» **Dataset entries**
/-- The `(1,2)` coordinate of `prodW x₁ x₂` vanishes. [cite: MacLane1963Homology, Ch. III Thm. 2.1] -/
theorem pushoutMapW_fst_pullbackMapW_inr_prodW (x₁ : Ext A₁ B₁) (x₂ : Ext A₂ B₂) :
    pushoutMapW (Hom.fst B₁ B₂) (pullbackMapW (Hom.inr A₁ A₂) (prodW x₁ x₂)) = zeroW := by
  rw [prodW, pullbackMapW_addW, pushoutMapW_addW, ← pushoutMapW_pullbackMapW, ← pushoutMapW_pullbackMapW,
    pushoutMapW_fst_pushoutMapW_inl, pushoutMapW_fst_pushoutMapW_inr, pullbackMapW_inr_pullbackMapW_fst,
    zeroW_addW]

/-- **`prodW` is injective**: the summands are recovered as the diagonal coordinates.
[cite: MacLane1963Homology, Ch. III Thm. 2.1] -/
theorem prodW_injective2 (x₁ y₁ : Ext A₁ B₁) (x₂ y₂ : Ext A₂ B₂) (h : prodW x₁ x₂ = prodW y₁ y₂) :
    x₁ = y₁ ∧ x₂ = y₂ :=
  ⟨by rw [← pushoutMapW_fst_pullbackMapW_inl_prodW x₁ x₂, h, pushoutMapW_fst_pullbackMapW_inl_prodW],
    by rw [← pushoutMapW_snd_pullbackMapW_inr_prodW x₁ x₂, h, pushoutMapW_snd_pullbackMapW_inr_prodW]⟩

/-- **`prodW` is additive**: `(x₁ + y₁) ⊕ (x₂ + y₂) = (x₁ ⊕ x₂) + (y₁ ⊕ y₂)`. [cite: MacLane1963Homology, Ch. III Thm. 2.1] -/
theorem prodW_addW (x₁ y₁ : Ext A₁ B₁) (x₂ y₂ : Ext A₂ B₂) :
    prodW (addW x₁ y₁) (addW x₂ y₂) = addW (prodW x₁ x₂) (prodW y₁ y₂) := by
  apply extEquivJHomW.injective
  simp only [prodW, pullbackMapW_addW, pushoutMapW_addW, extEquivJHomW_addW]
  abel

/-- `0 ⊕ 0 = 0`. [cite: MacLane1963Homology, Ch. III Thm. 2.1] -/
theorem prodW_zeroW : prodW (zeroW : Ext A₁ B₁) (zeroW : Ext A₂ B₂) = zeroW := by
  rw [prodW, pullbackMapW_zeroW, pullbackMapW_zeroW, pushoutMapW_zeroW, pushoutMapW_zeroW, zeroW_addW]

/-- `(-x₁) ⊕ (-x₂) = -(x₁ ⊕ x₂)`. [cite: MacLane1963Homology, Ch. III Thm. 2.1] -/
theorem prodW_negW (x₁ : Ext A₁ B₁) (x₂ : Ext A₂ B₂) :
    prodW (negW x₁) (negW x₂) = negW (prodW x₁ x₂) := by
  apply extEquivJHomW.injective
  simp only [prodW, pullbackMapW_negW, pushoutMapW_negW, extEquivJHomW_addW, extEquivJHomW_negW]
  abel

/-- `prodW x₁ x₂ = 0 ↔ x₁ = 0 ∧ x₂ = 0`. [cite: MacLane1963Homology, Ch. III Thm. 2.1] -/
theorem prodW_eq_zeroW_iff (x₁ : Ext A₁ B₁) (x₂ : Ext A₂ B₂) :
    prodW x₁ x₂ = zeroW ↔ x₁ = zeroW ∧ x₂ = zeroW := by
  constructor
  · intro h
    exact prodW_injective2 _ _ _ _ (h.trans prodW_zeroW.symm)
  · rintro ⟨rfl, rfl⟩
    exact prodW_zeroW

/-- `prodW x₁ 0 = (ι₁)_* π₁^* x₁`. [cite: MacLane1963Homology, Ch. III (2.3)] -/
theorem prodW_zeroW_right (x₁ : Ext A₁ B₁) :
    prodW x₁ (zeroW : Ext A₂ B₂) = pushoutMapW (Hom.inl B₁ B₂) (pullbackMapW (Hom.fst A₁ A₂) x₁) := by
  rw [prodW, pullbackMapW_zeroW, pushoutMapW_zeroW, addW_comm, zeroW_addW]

---

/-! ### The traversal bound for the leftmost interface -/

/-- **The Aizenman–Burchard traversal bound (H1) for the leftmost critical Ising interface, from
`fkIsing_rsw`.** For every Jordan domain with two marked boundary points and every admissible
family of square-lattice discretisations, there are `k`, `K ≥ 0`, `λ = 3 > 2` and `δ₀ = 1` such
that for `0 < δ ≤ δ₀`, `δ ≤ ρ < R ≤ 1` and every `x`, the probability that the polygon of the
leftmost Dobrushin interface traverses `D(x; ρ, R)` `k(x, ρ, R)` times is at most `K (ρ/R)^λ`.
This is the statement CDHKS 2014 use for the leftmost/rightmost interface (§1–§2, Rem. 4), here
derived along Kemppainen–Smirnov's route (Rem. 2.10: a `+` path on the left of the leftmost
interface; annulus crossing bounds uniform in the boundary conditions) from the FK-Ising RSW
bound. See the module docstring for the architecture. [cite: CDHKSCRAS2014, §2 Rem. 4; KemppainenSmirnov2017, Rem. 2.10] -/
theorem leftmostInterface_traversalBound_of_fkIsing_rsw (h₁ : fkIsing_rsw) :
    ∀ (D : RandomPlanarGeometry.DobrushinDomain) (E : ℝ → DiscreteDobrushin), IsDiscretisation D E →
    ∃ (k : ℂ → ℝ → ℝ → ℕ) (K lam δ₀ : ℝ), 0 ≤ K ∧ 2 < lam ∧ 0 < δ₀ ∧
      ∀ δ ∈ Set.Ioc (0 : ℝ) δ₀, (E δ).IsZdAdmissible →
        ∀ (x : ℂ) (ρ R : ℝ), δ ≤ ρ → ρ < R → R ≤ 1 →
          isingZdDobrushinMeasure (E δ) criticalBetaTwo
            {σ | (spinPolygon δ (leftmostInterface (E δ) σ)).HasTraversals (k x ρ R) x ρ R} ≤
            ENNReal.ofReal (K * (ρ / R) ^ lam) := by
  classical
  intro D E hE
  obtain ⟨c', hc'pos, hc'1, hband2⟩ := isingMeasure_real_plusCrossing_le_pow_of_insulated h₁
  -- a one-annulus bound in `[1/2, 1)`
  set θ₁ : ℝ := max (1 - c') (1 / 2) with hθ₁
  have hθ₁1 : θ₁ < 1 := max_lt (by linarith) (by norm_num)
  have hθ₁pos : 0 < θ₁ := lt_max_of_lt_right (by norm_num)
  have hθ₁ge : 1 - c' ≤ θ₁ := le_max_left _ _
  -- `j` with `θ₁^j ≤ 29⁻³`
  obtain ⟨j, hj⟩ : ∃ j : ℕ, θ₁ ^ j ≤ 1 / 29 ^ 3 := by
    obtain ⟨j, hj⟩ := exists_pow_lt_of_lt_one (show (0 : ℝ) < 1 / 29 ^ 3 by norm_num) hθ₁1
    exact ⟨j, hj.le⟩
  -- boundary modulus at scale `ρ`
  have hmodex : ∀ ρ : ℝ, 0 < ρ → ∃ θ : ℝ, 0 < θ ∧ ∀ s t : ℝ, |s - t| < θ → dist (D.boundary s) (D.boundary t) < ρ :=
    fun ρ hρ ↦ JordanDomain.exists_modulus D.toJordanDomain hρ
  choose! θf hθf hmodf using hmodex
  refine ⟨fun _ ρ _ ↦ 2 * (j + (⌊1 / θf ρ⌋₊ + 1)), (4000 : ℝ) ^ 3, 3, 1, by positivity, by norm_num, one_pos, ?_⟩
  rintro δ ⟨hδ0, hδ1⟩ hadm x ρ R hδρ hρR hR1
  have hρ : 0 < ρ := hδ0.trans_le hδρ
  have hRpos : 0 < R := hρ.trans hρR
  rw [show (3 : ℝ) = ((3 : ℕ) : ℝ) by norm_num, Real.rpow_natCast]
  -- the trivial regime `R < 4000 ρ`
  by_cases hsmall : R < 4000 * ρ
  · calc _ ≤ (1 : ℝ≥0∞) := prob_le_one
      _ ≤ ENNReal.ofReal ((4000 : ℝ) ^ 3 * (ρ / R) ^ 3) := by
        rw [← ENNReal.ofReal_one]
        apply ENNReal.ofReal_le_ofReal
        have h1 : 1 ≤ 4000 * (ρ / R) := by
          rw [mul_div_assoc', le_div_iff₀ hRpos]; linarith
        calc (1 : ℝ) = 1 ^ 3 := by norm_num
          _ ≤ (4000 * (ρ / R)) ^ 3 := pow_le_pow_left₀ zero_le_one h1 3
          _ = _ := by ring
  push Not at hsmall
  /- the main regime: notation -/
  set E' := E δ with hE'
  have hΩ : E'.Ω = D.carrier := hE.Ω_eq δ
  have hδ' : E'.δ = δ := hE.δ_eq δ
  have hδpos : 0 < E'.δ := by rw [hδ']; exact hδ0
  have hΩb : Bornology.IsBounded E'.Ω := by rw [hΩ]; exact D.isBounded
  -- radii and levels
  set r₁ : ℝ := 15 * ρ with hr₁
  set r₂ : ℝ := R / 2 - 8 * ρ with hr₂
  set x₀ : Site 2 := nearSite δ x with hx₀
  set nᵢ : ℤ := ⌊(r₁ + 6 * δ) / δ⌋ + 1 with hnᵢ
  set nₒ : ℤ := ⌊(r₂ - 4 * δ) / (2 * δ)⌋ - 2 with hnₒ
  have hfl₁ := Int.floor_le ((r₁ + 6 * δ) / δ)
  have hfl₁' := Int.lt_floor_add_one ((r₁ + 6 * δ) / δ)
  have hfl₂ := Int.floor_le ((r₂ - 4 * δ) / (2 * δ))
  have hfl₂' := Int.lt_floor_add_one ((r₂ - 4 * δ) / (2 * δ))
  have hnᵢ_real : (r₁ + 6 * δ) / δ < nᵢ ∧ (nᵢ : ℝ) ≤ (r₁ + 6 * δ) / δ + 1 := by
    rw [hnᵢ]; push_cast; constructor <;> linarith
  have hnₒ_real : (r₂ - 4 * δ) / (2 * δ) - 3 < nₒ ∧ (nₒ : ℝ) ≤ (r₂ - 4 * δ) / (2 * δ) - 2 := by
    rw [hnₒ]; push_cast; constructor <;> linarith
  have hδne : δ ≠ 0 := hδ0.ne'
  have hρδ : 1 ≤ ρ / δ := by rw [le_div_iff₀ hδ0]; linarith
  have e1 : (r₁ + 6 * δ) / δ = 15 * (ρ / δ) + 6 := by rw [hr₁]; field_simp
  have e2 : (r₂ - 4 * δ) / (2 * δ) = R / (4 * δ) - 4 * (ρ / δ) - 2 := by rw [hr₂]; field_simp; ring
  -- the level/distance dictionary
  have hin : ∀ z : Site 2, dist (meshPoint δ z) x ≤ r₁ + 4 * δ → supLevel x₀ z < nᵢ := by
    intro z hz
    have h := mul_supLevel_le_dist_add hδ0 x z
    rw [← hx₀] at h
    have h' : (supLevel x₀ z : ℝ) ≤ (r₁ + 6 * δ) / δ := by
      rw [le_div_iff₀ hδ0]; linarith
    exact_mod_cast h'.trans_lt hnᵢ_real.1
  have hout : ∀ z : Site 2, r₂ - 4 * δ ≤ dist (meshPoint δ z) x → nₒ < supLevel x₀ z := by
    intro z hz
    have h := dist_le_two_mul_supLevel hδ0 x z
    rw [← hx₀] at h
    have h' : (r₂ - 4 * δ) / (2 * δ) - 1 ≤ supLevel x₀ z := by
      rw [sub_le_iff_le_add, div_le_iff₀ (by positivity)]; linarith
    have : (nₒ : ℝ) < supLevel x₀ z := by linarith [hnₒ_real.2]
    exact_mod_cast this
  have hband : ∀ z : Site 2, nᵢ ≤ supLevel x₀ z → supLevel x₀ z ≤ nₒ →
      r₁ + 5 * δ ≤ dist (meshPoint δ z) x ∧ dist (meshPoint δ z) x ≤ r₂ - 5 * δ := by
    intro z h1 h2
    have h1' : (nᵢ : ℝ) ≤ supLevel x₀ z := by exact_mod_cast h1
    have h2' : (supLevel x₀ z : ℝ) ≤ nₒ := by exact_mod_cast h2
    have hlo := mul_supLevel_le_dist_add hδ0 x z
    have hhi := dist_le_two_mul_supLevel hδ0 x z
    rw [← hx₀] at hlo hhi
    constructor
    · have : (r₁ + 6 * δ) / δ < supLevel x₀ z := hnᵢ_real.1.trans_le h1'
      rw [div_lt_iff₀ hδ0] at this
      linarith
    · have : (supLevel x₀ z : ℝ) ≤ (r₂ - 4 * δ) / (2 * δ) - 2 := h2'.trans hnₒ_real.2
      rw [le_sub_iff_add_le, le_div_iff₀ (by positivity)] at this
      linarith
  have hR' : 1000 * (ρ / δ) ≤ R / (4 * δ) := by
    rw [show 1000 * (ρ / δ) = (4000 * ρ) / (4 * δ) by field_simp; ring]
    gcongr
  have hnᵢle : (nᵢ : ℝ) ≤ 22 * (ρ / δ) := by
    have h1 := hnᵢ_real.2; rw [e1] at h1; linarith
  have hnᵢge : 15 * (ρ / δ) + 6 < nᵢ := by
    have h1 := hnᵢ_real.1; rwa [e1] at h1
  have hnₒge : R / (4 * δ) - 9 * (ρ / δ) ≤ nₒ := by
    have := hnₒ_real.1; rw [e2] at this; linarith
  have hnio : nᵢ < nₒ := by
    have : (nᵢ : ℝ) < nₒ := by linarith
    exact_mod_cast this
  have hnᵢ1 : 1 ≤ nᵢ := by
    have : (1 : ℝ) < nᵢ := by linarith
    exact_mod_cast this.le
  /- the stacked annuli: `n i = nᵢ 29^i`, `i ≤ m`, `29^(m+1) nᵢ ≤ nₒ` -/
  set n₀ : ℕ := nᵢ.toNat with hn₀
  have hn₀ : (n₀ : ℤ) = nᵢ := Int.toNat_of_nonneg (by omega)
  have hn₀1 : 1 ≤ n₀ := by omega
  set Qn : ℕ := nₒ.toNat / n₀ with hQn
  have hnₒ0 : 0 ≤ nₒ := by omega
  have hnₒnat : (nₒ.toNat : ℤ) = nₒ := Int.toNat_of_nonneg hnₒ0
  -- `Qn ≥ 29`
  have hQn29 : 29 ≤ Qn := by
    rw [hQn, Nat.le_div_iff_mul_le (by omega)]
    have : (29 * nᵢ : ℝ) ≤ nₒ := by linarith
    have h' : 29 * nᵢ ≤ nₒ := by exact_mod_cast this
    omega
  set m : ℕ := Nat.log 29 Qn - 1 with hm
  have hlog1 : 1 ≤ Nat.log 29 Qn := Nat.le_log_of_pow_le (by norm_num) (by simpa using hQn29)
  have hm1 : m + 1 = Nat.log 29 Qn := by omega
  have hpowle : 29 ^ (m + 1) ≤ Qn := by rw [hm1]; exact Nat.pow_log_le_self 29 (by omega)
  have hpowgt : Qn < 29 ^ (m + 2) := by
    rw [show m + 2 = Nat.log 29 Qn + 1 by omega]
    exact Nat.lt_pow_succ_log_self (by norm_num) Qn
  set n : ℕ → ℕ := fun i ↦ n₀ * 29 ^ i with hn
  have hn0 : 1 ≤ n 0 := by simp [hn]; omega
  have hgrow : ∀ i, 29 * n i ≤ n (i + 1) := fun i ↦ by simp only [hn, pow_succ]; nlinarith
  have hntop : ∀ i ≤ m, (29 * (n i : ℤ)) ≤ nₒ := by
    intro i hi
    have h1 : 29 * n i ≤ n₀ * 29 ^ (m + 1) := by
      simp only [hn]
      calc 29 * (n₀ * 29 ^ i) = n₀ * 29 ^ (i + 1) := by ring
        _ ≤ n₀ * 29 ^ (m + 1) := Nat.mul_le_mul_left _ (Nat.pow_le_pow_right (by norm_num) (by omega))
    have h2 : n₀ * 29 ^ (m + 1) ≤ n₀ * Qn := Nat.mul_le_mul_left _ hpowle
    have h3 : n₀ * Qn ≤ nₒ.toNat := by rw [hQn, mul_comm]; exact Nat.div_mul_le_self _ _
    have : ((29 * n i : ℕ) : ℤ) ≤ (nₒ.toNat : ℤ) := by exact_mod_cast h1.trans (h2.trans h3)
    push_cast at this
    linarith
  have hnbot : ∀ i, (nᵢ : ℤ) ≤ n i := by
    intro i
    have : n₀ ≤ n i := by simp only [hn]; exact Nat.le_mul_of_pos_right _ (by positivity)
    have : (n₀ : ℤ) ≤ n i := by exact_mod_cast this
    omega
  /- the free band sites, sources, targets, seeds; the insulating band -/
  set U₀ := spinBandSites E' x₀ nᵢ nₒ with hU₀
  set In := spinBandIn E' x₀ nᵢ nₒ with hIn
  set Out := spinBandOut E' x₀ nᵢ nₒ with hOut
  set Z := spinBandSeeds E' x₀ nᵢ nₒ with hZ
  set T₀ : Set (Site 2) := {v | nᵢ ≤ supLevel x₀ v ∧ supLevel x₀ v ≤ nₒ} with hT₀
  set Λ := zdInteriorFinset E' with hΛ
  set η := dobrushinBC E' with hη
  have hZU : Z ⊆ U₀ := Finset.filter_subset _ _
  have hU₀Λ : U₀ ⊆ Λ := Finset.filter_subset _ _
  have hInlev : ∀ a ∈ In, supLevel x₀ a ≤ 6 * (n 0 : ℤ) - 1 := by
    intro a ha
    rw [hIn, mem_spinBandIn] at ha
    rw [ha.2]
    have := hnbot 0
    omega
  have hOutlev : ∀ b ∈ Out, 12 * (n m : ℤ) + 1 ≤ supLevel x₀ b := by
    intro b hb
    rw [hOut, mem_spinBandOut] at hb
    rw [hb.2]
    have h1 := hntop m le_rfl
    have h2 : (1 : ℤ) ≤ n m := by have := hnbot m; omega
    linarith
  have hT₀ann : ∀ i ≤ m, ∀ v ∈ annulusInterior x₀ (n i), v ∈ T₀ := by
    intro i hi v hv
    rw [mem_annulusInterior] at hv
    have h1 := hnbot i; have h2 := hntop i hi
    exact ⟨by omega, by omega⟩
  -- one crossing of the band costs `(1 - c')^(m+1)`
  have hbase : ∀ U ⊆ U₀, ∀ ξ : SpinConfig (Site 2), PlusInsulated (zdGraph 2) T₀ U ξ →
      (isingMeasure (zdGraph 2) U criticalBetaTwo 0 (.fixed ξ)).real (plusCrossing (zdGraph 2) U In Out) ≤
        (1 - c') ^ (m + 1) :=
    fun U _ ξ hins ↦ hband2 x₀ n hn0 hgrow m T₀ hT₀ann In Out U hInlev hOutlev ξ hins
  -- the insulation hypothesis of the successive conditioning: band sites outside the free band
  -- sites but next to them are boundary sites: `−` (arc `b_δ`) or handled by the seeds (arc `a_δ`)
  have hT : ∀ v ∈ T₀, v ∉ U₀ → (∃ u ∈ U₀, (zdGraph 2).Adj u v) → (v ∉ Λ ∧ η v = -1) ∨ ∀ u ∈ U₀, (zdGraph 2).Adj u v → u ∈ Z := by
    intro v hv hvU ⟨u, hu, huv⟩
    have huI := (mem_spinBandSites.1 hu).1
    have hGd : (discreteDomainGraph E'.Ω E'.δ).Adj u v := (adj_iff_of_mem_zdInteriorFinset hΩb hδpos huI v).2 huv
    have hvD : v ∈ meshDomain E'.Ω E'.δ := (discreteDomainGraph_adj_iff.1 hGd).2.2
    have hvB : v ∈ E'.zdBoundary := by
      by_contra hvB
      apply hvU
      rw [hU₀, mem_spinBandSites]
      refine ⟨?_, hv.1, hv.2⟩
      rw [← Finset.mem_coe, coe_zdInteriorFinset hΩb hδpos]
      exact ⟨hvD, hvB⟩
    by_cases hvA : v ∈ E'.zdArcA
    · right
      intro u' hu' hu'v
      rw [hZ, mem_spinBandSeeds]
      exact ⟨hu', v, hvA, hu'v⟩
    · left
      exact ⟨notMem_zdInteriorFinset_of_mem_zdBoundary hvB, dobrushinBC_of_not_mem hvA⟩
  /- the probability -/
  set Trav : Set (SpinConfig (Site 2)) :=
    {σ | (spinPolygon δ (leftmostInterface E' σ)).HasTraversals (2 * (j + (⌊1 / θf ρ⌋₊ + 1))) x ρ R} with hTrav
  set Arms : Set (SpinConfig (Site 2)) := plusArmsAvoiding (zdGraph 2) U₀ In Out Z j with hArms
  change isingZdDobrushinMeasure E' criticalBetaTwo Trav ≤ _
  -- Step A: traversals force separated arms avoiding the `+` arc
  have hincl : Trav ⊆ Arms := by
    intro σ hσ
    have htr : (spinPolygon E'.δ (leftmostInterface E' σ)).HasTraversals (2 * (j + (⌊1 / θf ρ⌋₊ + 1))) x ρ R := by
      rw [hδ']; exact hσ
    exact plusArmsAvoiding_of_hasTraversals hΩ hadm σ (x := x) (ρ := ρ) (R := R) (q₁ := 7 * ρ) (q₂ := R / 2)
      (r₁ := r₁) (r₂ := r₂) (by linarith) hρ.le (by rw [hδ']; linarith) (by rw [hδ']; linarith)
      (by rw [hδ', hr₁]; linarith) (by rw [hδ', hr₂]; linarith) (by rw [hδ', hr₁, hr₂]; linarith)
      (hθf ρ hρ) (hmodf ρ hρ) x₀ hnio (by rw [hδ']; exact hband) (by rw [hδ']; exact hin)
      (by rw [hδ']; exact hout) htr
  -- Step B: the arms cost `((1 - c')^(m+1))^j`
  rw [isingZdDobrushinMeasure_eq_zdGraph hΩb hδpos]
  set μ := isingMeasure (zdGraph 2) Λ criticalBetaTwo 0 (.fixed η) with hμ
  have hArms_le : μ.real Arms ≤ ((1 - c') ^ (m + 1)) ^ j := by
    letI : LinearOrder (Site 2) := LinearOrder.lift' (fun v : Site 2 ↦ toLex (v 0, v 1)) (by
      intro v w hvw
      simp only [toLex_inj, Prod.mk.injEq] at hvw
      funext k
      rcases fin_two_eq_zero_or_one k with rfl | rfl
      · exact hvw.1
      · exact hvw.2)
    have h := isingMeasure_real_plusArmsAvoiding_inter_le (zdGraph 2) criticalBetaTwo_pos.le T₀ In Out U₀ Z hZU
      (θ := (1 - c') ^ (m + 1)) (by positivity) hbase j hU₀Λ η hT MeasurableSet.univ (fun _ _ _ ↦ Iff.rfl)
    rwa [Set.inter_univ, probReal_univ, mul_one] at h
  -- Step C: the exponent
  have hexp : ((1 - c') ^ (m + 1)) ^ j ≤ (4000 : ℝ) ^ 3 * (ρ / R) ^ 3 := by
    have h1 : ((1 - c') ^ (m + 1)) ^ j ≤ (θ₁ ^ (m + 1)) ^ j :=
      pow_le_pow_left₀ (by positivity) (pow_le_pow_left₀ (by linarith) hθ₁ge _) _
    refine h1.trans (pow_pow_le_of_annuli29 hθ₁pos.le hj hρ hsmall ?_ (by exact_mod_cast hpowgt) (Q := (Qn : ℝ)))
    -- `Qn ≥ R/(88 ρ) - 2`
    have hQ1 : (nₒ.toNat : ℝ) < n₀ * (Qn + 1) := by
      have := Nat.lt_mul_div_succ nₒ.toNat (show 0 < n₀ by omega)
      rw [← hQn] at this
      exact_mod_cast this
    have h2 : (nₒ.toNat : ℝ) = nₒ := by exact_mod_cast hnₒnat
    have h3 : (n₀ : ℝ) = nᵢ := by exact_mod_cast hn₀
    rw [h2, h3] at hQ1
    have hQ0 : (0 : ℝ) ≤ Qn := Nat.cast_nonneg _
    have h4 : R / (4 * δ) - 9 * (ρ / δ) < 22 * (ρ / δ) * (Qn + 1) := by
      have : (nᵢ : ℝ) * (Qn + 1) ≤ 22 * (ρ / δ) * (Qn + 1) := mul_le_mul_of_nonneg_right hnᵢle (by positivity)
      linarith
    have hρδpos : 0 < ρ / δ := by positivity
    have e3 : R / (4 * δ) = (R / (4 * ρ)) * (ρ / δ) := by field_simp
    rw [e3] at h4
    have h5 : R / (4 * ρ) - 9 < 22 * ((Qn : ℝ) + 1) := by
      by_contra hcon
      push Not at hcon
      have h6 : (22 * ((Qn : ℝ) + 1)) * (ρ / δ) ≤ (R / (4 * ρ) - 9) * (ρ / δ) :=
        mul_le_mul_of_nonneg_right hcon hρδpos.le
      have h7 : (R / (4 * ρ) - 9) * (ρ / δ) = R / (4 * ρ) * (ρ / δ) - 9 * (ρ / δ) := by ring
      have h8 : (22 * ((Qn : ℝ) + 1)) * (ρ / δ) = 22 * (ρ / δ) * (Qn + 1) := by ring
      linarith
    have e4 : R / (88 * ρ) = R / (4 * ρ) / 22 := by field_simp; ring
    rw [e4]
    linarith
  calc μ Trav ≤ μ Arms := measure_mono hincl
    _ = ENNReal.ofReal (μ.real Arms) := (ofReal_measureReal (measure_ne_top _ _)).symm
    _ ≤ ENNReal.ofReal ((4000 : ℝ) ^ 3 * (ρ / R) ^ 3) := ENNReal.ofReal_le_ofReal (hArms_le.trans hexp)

» **Work item**
Among the entries above, copy exactly only the lines starting with the one containing "norm_num) (by omega))" and going through the one containing "have h3 : n₀", both ends included.

» **Finished exercise**
        _ ≤ n₀ * 29 ^ (m + 1) := Nat.mul_le_mul_left _ (Nat.pow_le_pow_right (by norm_num) (by omega))
    have h2 : n₀ * 29 ^ (m + 1) ≤ n₀ * Qn := Nat.mul_le_mul_left _ hpowle
    have h3 : n₀ * Qn ≤ nₒ.toNat := by rw [hQn, mul_comm]; exact Nat.div_mul_le_self _ _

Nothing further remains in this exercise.